'''

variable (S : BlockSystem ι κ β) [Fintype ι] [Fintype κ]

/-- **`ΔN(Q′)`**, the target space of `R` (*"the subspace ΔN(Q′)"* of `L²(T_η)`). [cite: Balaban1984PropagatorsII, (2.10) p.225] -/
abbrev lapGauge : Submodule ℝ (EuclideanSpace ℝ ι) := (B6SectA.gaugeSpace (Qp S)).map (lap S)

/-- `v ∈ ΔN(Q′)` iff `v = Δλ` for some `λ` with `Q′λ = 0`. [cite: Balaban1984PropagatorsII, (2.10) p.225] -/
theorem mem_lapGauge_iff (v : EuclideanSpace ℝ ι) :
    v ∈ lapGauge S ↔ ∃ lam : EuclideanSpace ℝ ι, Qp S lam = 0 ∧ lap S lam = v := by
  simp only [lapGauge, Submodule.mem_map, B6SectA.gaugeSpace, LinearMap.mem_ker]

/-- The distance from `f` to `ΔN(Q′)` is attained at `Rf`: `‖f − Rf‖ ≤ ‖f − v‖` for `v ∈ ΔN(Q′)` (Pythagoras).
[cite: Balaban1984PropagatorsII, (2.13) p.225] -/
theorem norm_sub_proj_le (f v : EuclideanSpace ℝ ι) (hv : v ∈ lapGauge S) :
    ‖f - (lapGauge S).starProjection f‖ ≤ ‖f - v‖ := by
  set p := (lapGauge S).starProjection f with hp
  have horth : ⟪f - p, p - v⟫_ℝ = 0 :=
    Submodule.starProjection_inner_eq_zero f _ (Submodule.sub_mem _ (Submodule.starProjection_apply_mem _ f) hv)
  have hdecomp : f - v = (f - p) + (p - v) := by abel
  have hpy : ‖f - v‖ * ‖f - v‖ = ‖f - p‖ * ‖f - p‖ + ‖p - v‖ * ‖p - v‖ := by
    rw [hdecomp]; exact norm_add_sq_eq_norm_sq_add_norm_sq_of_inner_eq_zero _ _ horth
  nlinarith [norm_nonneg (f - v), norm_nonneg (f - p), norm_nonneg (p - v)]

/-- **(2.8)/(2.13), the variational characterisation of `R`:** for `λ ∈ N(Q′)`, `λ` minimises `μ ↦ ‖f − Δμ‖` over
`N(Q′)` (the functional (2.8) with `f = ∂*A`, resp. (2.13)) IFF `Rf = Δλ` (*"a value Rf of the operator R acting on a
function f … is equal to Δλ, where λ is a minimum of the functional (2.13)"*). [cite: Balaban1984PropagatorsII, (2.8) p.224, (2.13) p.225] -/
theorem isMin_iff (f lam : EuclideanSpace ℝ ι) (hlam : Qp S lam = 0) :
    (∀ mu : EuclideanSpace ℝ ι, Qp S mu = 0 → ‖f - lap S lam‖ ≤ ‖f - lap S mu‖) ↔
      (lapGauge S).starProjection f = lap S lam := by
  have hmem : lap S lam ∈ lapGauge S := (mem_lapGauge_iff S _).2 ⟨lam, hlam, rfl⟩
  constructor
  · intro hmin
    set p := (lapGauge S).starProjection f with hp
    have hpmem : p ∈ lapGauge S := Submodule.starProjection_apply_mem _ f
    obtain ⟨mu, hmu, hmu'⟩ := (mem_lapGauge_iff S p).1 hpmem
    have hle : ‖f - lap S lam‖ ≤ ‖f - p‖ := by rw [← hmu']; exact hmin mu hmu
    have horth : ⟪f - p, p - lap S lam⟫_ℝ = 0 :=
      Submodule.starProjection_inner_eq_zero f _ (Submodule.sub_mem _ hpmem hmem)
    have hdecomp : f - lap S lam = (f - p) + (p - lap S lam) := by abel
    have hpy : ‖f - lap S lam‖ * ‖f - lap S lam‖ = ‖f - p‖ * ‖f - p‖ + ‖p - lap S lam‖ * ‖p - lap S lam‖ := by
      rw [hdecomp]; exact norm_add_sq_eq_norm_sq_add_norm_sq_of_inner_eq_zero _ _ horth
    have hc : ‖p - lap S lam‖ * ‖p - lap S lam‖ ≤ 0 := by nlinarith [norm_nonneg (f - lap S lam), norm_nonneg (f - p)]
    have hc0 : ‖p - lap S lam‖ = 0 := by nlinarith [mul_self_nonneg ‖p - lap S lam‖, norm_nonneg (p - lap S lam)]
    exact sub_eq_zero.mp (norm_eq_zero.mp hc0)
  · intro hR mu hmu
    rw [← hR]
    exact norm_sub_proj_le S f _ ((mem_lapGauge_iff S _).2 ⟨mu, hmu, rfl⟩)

'''
'''

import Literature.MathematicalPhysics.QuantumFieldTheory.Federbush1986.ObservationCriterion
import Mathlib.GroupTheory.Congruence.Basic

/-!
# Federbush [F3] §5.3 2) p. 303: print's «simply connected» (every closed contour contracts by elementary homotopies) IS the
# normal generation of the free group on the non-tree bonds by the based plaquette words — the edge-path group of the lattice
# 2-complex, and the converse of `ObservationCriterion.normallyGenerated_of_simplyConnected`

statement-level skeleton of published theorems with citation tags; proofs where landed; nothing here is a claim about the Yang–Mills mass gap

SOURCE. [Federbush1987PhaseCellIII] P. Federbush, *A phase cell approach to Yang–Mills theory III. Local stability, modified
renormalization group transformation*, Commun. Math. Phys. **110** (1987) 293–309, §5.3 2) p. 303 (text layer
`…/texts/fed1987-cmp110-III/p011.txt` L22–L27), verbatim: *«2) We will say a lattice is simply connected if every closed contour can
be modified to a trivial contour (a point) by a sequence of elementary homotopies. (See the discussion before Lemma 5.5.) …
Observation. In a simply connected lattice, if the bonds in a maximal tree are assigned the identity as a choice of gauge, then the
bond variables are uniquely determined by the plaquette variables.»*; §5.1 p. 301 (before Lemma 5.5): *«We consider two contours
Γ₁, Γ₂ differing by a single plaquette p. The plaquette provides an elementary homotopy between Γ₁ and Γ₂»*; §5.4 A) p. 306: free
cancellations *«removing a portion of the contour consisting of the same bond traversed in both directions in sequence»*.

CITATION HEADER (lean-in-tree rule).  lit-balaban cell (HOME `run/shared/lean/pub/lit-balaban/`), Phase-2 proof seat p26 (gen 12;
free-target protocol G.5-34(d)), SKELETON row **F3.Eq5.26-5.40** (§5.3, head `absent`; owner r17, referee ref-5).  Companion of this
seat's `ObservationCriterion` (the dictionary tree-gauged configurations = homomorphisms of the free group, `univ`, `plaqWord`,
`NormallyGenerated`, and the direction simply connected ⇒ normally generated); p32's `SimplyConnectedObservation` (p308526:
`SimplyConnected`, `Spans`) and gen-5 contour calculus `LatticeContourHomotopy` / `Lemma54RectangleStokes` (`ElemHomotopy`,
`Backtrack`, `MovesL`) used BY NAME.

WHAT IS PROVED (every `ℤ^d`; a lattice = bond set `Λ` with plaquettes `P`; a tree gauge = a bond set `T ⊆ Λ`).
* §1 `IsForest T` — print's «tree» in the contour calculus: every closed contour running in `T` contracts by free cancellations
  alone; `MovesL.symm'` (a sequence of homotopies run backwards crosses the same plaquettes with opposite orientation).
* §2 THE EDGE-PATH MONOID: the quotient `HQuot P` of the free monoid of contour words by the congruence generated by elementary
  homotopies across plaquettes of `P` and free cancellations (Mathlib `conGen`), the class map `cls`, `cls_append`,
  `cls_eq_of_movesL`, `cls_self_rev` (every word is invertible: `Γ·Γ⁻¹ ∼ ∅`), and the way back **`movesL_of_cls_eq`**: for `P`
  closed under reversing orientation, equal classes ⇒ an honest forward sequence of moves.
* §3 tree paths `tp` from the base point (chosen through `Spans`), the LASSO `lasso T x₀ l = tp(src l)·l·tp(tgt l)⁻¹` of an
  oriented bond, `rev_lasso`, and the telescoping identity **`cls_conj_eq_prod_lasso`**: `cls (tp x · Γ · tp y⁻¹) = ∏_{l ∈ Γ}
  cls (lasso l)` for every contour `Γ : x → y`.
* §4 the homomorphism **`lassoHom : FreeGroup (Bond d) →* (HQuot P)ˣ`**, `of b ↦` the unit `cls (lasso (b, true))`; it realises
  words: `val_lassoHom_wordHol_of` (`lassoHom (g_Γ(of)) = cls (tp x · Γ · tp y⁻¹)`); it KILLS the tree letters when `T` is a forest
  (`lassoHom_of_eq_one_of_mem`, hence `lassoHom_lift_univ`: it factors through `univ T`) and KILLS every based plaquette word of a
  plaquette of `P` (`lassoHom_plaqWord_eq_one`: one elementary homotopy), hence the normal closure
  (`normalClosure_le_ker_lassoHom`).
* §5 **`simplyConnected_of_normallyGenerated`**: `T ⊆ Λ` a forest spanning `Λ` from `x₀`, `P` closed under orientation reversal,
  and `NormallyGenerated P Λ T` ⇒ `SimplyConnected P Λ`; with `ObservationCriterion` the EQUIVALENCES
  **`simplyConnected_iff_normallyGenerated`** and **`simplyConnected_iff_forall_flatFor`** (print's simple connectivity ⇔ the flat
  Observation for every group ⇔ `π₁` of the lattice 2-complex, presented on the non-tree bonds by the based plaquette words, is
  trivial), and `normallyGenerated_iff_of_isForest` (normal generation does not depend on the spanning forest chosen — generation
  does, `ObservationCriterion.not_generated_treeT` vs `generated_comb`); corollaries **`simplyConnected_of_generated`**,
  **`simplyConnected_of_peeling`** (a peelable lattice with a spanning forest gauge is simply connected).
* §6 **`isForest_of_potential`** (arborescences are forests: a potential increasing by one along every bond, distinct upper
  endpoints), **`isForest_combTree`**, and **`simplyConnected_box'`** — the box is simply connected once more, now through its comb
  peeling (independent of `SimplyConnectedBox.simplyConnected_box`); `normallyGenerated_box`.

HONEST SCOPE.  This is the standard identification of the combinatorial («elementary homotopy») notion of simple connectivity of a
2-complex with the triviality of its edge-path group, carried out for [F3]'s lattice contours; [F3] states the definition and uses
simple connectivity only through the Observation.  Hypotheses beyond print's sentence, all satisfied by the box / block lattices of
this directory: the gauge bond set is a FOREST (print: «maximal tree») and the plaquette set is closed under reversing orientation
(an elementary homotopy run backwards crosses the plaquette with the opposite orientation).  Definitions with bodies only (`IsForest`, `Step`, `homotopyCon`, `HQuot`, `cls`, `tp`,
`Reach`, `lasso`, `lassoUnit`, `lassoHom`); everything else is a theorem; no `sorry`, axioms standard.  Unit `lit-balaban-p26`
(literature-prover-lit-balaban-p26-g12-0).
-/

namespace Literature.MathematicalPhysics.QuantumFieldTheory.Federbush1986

'''

> **TASK OBJECTIVE**: Return, from the material above, every line with the word "seat".

> **EXERCISE RESPONSE**:
CITATION HEADER (lean-in-tree rule).  lit-balaban cell (HOME `run/shared/lean/pub/lit-balaban/`), Phase-2 proof seat p26 (gen 12;
seat's `ObservationCriterion` (the dictionary tree-gauged configurations = homomorphisms of the free group, `univ`, `plaqWord`,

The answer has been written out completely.